Collected data:
• • • • •

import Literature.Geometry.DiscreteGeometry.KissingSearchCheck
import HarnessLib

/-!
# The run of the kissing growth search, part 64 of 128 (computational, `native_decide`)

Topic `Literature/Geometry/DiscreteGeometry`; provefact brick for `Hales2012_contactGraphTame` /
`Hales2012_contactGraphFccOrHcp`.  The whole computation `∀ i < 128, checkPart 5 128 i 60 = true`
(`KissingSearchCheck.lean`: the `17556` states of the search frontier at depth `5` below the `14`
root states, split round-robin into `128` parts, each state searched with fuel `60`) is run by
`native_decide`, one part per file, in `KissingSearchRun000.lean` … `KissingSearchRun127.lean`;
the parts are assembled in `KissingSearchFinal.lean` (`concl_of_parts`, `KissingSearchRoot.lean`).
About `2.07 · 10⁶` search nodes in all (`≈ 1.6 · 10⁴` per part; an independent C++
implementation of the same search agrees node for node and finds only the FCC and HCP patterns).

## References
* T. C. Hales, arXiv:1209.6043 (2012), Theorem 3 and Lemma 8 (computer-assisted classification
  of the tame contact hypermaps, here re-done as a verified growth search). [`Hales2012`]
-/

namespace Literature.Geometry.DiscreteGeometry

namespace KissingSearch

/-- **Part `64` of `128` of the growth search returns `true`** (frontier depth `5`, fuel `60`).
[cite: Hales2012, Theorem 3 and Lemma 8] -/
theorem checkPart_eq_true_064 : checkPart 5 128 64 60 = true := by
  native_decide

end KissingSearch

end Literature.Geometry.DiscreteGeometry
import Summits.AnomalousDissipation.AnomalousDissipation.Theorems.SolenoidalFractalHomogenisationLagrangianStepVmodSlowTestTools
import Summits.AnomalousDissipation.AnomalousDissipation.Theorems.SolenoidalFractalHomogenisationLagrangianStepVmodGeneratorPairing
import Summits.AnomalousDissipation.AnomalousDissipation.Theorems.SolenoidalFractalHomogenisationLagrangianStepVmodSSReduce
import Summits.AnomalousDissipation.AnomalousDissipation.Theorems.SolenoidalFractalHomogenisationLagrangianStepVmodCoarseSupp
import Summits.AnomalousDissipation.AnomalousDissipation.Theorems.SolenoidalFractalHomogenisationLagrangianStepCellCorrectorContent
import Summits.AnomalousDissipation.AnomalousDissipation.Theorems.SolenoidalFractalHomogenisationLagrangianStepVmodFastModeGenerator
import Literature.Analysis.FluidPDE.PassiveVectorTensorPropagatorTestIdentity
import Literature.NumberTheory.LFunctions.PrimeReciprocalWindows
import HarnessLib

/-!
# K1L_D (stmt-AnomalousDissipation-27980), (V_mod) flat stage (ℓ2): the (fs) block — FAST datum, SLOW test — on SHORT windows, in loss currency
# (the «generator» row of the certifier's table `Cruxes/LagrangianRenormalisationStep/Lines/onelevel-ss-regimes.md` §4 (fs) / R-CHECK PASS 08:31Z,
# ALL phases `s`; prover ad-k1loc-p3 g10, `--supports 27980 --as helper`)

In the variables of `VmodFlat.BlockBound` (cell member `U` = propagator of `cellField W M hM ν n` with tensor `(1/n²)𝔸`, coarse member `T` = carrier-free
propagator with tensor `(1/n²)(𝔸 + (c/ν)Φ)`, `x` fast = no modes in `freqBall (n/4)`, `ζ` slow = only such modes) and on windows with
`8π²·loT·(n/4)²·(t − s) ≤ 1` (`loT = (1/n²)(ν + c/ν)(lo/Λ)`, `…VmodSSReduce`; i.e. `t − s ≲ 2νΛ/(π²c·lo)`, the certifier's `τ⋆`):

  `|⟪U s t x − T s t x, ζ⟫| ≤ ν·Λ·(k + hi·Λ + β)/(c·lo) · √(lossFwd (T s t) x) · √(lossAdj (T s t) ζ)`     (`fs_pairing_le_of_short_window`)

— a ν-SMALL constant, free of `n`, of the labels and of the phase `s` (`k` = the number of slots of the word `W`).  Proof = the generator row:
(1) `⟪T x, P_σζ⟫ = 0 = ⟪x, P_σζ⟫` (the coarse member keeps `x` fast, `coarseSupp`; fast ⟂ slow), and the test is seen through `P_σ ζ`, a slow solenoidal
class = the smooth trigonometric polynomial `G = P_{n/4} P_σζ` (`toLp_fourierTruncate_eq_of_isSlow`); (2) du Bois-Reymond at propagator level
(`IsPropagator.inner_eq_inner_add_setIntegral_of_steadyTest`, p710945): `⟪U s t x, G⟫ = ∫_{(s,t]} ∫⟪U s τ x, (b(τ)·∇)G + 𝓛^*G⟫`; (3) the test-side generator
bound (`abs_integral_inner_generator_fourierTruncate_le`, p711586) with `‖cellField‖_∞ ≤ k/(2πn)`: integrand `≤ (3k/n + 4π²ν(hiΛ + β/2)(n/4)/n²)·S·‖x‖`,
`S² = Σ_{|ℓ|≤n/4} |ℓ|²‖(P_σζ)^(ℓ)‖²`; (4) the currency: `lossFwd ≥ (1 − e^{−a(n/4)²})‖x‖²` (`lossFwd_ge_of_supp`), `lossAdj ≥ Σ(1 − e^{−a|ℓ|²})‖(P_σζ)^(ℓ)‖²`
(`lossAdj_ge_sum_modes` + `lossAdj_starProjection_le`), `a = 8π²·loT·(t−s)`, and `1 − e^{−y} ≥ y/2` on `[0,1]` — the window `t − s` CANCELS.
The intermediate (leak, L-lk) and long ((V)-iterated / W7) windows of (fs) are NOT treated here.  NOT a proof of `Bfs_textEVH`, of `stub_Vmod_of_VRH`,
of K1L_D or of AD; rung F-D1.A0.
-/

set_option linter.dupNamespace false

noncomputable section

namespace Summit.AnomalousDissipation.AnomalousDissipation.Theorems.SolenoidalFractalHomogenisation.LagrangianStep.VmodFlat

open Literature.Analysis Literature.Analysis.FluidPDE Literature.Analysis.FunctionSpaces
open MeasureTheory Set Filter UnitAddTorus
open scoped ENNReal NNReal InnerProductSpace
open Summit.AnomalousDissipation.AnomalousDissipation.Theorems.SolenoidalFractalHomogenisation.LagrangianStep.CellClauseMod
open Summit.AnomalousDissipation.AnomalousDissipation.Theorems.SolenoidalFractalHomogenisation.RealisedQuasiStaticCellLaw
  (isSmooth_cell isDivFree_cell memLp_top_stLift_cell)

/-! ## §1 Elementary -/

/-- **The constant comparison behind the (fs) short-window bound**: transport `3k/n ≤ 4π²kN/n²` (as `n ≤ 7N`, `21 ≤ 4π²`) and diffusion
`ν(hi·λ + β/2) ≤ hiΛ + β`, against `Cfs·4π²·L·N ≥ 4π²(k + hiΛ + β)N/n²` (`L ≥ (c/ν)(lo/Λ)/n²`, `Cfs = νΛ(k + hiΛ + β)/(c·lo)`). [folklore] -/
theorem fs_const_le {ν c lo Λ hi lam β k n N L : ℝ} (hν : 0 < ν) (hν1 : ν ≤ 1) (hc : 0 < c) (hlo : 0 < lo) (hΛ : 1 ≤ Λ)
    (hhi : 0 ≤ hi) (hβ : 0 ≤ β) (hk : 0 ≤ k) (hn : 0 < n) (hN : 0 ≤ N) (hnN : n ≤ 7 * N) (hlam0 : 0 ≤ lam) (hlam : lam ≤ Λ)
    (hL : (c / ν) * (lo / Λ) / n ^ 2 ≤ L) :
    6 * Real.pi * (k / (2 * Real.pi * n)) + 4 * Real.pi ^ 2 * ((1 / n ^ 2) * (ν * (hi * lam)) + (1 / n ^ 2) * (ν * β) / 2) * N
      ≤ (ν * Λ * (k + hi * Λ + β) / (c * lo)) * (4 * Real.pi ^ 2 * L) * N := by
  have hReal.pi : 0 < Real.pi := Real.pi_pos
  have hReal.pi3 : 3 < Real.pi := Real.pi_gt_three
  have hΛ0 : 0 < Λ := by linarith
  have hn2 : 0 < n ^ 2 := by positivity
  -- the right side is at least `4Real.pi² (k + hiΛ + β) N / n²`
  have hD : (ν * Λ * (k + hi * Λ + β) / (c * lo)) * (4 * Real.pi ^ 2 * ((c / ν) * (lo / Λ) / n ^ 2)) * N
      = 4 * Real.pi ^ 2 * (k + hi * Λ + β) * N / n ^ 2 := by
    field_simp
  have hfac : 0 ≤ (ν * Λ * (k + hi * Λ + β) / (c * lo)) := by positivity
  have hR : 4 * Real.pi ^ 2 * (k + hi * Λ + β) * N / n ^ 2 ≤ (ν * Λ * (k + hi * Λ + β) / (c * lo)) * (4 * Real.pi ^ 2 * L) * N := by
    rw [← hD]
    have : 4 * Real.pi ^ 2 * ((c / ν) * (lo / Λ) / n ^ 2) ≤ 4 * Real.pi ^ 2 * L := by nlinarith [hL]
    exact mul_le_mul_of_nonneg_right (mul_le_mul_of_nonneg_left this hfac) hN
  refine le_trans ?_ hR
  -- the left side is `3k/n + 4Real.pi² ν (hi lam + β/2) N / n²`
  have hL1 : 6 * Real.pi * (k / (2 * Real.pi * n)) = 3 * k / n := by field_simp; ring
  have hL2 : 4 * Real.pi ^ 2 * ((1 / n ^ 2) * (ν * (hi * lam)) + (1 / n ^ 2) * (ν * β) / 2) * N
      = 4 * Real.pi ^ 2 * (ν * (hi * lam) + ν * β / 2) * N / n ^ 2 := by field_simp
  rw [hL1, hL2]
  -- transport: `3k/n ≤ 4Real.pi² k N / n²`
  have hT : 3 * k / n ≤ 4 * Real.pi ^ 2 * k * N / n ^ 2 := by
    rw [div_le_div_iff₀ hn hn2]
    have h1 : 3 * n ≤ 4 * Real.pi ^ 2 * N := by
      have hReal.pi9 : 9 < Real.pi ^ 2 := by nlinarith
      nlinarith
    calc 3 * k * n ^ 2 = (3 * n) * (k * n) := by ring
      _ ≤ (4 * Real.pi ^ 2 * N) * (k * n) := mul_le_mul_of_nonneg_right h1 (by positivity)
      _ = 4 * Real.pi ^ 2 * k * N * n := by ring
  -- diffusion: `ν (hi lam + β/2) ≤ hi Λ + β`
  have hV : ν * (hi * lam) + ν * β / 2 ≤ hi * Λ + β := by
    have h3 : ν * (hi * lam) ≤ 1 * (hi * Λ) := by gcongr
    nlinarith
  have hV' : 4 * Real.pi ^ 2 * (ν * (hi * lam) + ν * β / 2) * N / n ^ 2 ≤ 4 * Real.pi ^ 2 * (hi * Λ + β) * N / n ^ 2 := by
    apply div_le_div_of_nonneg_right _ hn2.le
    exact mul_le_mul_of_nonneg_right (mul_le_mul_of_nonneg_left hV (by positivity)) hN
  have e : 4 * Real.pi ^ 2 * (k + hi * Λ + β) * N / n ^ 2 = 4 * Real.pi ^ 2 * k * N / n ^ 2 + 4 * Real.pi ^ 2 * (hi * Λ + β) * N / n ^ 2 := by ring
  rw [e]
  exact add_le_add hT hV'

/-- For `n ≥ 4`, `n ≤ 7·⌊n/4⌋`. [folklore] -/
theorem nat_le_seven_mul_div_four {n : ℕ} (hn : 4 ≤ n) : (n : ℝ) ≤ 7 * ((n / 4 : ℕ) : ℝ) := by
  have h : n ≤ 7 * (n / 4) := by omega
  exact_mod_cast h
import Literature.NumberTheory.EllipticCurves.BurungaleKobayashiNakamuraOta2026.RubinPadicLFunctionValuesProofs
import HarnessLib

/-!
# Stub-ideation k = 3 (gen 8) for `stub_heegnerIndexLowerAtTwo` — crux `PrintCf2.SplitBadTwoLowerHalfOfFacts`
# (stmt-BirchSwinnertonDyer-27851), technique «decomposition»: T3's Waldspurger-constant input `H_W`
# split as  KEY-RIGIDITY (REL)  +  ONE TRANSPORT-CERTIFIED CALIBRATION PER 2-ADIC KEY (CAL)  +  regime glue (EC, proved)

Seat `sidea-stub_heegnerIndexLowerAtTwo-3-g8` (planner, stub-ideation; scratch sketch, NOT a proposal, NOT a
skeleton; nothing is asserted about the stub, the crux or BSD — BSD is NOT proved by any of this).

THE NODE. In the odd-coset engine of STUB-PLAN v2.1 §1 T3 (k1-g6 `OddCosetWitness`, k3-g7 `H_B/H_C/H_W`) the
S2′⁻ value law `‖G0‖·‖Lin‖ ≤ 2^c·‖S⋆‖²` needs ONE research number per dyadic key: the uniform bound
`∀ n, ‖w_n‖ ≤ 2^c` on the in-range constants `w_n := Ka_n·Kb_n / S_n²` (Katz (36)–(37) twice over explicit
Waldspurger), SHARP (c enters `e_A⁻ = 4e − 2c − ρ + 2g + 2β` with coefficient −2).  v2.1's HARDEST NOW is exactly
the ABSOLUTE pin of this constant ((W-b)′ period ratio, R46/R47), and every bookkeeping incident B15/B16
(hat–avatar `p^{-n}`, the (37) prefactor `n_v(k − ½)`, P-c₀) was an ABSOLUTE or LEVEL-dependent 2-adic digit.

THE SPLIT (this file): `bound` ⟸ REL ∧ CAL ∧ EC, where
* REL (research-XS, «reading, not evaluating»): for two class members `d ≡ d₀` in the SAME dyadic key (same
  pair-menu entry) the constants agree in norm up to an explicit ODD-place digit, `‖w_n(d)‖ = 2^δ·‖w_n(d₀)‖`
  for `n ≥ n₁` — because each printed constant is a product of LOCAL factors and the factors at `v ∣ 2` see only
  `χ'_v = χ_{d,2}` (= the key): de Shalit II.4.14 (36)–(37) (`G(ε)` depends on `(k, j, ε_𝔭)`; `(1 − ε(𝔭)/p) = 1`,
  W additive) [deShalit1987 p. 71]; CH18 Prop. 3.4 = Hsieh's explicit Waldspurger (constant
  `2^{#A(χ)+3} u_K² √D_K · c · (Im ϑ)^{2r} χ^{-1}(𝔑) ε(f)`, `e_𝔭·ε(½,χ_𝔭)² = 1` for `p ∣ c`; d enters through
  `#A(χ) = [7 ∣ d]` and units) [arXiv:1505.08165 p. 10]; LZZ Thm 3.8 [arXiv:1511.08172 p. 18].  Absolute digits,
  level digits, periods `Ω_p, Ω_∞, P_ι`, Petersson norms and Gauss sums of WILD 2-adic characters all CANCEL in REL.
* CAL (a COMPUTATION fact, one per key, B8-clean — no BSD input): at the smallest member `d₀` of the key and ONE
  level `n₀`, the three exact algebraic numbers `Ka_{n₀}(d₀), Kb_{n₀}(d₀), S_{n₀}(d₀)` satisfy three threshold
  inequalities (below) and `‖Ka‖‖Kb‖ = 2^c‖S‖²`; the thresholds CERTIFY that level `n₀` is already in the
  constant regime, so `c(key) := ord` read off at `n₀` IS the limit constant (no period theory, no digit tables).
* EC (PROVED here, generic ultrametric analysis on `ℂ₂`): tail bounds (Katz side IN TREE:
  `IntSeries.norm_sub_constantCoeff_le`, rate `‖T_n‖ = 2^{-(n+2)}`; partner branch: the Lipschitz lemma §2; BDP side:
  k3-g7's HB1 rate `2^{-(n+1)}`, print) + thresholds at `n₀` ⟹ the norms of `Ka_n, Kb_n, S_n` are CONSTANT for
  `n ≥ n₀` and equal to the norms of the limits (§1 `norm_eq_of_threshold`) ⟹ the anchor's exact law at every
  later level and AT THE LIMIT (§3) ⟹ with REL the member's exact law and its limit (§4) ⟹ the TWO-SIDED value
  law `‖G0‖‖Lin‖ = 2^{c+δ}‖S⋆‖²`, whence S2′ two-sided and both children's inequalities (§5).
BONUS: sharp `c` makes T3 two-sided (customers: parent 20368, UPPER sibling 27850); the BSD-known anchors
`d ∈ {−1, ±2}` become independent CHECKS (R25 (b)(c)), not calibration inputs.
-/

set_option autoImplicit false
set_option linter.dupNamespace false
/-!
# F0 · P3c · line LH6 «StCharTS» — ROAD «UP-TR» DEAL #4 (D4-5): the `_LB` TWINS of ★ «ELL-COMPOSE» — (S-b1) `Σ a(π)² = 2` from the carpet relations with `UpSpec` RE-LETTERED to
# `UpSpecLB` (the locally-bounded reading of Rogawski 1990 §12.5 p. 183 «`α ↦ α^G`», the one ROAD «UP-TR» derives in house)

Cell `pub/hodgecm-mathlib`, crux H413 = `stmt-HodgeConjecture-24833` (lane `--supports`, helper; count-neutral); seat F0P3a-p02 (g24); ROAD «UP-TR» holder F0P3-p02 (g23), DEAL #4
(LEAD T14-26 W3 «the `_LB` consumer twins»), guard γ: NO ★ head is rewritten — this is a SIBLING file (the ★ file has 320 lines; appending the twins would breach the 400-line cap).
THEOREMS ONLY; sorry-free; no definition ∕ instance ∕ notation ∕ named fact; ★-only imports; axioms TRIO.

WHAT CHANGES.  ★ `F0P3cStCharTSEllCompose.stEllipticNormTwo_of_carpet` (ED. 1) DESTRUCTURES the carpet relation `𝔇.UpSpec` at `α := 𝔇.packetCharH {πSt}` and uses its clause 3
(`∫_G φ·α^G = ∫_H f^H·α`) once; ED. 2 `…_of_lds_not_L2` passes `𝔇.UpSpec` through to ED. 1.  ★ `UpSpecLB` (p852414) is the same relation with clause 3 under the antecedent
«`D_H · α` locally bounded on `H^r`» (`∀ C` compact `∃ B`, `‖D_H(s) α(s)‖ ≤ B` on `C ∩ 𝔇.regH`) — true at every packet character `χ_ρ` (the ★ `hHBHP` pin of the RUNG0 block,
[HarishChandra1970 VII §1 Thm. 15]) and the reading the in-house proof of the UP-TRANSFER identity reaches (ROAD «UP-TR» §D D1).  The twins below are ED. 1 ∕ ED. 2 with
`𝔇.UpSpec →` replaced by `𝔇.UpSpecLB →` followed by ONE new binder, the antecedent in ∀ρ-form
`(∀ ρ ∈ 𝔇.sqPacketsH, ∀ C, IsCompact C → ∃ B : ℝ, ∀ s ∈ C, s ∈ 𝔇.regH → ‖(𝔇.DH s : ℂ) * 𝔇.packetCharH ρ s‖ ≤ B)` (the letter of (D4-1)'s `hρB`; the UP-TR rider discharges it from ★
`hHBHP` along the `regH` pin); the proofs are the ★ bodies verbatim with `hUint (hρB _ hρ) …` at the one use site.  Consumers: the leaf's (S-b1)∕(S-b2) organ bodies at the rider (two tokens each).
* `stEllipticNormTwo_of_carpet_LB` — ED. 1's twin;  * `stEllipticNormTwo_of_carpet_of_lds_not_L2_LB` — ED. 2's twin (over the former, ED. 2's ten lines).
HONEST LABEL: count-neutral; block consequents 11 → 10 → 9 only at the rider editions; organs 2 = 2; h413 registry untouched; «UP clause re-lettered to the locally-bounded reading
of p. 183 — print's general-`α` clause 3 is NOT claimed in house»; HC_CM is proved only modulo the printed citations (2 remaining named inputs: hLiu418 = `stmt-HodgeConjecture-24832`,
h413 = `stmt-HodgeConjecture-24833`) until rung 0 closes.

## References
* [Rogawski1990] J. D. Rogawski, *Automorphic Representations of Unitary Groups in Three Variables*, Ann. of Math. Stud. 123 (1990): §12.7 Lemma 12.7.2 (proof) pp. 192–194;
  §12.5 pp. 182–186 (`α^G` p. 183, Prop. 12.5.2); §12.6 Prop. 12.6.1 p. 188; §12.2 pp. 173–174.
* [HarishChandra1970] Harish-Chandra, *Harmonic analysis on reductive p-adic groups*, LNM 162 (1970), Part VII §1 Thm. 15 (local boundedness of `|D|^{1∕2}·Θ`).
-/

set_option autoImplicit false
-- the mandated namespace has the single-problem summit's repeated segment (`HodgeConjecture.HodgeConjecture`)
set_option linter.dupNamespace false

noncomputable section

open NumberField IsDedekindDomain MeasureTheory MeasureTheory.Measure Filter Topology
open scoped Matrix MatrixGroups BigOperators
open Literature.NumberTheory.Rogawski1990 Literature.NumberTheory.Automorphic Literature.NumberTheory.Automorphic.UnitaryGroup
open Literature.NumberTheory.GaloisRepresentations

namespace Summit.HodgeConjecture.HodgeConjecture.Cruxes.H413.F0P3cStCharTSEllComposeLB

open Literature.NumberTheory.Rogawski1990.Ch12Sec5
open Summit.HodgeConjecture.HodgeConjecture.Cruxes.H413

• • • • •

Return each line of the data above that includes the word "Filter".

**RESPONSE TO THE TASK:**
open MeasureTheory Set Filter UnitAddTorus
open NumberField IsDedekindDomain MeasureTheory MeasureTheory.Measure Filter Topology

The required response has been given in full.